WHAT IS REQUIRED:
Among the entries below, extract exactly the lines that run from the one with "transport along a" through the one with "theorem apply_eq_one_of_det_eq_one' (J", both ends included.

MATERIAL FOR THIS EXERCISE:
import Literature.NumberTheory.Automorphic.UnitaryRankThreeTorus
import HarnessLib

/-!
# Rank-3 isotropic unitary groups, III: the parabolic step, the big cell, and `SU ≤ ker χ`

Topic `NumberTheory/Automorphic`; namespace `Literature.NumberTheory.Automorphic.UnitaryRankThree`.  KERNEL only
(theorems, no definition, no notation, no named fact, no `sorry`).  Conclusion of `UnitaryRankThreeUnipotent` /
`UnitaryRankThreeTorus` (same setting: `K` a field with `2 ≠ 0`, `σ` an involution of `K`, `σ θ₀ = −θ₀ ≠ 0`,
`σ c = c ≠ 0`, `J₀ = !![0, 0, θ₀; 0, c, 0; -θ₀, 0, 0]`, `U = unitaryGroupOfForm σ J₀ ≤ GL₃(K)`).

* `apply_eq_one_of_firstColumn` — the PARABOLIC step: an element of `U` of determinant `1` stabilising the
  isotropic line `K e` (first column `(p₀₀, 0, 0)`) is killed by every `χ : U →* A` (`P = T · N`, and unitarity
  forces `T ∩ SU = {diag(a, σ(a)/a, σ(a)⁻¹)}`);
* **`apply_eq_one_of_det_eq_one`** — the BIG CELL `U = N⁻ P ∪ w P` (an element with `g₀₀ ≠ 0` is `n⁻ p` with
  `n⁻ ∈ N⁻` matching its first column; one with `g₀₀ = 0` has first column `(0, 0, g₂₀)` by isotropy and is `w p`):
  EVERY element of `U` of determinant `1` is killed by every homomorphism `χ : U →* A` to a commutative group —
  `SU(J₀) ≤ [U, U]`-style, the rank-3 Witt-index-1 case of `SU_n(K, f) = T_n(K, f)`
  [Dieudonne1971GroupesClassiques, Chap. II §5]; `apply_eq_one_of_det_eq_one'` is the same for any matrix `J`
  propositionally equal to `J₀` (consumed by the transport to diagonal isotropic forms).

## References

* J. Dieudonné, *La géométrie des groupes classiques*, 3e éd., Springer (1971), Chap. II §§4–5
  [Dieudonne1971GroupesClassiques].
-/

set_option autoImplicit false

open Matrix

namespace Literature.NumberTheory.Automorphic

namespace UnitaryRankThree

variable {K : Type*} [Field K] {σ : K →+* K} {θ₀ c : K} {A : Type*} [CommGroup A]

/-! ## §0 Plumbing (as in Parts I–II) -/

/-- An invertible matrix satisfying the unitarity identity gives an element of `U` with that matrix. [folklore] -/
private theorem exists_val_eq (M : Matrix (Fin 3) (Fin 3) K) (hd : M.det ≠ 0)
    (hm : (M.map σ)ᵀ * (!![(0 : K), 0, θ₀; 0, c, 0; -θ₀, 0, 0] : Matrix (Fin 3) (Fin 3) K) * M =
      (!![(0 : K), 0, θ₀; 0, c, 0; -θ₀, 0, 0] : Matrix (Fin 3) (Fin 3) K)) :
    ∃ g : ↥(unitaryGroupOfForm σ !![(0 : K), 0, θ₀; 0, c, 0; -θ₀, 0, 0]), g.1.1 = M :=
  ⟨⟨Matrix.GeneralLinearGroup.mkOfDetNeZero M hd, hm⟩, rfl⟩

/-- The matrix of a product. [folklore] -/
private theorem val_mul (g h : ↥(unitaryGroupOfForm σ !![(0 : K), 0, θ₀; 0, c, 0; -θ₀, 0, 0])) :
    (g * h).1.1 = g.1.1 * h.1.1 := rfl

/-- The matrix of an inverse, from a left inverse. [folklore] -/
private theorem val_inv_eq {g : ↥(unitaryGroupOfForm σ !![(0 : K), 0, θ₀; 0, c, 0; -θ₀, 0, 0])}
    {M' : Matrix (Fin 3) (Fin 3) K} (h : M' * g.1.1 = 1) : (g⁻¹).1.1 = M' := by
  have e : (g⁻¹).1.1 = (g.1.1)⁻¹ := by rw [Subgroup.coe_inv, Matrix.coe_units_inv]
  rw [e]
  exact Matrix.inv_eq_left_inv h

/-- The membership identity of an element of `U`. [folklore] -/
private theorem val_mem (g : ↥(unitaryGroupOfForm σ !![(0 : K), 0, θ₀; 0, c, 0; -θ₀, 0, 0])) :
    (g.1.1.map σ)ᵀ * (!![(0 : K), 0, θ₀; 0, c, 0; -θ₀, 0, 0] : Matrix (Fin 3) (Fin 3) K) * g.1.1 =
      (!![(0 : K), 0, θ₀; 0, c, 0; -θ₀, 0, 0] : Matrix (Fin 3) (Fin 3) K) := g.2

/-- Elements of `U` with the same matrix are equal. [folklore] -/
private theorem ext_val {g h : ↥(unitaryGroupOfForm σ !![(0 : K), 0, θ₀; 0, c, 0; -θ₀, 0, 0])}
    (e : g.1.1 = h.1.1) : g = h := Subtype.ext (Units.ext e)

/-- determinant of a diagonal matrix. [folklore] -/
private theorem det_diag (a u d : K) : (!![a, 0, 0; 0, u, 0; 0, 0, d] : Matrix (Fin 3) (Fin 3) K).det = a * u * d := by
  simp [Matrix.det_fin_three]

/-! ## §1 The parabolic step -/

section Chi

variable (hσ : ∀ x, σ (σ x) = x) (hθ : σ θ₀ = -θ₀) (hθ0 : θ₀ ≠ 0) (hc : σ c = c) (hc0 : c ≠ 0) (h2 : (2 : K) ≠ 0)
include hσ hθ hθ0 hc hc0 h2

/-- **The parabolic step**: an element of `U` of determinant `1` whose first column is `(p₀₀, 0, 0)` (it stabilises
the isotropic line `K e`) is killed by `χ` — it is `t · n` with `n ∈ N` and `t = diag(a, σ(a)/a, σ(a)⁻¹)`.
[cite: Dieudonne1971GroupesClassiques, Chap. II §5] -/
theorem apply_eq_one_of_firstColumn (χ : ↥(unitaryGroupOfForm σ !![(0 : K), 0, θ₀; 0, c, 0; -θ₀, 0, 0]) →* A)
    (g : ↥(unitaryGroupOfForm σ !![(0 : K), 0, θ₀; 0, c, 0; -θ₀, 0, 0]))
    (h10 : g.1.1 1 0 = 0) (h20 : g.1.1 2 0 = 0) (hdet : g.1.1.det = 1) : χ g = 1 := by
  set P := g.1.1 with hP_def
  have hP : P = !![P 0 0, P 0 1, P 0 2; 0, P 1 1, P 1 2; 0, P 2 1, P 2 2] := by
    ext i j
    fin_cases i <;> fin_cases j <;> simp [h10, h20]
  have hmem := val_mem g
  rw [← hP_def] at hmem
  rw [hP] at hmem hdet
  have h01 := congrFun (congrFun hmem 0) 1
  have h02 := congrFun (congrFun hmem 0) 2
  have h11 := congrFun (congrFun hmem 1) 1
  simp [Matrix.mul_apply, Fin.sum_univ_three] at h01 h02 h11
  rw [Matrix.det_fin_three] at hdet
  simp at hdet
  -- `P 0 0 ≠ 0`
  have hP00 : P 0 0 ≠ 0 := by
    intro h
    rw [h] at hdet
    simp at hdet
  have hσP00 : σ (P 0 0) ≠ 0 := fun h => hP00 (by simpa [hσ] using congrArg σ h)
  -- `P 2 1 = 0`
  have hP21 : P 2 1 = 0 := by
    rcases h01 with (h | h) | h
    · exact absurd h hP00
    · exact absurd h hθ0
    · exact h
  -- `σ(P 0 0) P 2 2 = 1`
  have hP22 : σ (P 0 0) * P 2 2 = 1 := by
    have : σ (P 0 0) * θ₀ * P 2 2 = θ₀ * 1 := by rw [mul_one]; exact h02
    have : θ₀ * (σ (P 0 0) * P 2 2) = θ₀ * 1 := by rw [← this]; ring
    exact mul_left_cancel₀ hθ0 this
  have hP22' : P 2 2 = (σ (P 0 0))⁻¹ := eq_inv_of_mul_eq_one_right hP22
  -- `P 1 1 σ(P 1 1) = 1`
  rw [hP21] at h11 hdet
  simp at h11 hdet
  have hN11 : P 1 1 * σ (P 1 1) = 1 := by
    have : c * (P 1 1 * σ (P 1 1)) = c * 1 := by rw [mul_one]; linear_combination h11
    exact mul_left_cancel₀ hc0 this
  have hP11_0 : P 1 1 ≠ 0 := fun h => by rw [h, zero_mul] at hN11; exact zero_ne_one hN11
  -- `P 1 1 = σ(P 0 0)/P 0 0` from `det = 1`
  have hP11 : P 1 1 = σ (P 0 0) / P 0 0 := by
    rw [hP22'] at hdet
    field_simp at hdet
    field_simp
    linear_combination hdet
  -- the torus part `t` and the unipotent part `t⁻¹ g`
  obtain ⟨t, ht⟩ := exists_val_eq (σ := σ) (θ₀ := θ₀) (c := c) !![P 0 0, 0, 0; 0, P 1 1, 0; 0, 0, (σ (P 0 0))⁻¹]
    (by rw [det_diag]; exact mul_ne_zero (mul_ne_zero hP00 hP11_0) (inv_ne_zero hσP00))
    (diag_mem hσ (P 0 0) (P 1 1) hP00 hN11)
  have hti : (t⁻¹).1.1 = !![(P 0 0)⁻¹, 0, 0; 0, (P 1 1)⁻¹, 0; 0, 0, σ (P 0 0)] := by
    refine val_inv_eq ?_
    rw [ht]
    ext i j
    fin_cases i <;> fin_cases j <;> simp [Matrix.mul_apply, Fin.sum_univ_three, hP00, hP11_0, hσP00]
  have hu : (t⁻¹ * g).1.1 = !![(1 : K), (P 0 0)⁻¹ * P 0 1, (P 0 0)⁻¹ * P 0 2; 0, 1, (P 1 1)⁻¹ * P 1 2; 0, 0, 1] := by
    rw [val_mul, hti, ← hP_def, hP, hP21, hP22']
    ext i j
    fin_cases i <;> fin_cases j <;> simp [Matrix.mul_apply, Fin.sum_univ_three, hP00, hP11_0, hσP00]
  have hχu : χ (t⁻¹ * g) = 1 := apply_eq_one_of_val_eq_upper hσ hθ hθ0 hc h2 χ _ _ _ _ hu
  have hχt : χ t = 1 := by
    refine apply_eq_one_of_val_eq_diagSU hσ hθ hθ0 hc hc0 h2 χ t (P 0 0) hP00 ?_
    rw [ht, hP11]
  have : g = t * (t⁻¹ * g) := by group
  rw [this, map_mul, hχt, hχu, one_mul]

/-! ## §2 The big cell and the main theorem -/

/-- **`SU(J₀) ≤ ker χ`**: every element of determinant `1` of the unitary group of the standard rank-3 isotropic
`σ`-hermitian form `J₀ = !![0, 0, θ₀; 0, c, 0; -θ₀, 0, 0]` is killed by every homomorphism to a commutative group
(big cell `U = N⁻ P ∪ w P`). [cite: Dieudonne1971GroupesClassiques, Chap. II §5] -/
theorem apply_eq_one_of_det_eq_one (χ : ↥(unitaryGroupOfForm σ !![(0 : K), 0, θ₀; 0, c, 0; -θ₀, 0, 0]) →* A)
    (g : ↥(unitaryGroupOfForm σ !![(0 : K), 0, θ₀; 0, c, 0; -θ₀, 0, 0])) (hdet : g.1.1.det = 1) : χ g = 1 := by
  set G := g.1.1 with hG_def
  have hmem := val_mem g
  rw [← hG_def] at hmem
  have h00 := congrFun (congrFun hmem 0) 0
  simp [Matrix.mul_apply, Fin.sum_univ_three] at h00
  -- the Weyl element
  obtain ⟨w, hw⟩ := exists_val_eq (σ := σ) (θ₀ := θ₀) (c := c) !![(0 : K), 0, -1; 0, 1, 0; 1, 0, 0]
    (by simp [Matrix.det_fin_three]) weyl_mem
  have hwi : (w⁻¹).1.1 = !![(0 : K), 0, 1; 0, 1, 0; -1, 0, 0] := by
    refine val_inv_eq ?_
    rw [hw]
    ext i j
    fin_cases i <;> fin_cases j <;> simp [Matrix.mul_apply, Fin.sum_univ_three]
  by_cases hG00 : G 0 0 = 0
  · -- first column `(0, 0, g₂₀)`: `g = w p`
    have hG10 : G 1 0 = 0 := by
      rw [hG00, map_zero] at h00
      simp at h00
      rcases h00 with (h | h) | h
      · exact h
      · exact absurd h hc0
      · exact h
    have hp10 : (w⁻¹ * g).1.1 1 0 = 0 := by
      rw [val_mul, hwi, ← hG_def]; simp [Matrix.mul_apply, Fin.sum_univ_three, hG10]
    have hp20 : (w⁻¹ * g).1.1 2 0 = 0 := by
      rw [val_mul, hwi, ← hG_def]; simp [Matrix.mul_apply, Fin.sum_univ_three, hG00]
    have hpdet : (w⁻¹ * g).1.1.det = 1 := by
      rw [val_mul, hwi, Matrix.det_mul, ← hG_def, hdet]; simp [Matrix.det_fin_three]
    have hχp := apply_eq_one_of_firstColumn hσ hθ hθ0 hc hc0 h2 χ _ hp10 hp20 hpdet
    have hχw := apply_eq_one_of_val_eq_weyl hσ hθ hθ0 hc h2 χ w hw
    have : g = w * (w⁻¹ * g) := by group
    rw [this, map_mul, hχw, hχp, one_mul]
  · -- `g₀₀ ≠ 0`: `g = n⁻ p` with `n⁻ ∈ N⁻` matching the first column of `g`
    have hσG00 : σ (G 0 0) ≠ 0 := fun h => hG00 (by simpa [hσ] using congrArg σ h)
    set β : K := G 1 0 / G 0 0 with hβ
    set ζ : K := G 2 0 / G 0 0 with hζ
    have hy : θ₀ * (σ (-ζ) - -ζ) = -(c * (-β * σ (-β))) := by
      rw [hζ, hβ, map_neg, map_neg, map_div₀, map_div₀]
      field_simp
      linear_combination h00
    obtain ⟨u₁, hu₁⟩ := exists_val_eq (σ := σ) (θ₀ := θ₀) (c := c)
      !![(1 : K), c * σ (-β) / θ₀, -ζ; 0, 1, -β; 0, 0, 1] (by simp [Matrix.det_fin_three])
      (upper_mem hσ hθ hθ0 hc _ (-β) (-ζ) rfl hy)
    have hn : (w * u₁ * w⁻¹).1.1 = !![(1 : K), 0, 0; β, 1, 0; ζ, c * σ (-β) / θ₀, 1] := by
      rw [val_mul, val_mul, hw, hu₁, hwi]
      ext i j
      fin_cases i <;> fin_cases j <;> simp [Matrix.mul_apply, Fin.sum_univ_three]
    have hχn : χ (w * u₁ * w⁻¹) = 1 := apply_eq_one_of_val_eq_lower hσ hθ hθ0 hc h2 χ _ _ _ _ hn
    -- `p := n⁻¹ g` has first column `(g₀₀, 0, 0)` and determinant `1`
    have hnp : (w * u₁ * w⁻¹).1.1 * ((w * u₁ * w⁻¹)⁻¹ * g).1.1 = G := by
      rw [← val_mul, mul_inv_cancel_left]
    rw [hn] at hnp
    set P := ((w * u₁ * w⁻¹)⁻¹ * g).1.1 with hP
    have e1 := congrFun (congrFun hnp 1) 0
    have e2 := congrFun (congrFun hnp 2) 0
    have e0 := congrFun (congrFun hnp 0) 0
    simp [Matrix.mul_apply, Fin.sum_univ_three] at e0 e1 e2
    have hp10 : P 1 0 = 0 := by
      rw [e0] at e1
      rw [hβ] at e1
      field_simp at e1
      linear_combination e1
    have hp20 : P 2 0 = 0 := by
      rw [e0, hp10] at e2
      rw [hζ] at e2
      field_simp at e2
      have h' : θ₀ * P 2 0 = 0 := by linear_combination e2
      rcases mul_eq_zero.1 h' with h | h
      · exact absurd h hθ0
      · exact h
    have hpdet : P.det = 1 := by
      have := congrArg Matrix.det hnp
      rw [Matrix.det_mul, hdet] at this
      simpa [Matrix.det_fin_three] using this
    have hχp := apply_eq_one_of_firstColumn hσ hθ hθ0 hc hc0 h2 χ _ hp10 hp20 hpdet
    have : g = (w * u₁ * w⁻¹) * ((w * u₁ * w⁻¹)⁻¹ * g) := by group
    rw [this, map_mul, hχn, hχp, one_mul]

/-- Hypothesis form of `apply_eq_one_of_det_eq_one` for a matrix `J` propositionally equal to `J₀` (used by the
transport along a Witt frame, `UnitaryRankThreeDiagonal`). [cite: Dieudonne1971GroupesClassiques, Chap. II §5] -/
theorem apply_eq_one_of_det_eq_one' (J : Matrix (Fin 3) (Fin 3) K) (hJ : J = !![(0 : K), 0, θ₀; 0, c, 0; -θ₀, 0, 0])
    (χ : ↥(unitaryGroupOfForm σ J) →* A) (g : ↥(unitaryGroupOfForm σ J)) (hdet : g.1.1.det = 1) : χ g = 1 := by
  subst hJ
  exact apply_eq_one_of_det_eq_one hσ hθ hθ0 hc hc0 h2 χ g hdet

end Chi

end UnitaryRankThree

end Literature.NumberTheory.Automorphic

ANSWER:
transport along a Witt frame, `UnitaryRankThreeDiagonal`). [cite: Dieudonne1971GroupesClassiques, Chap. II §5] -/
theorem apply_eq_one_of_det_eq_one' (J : Matrix (Fin 3) (Fin 3) K) (hJ : J = !![(0 : K), 0, θ₀; 0, c, 0; -θ₀, 0, 0])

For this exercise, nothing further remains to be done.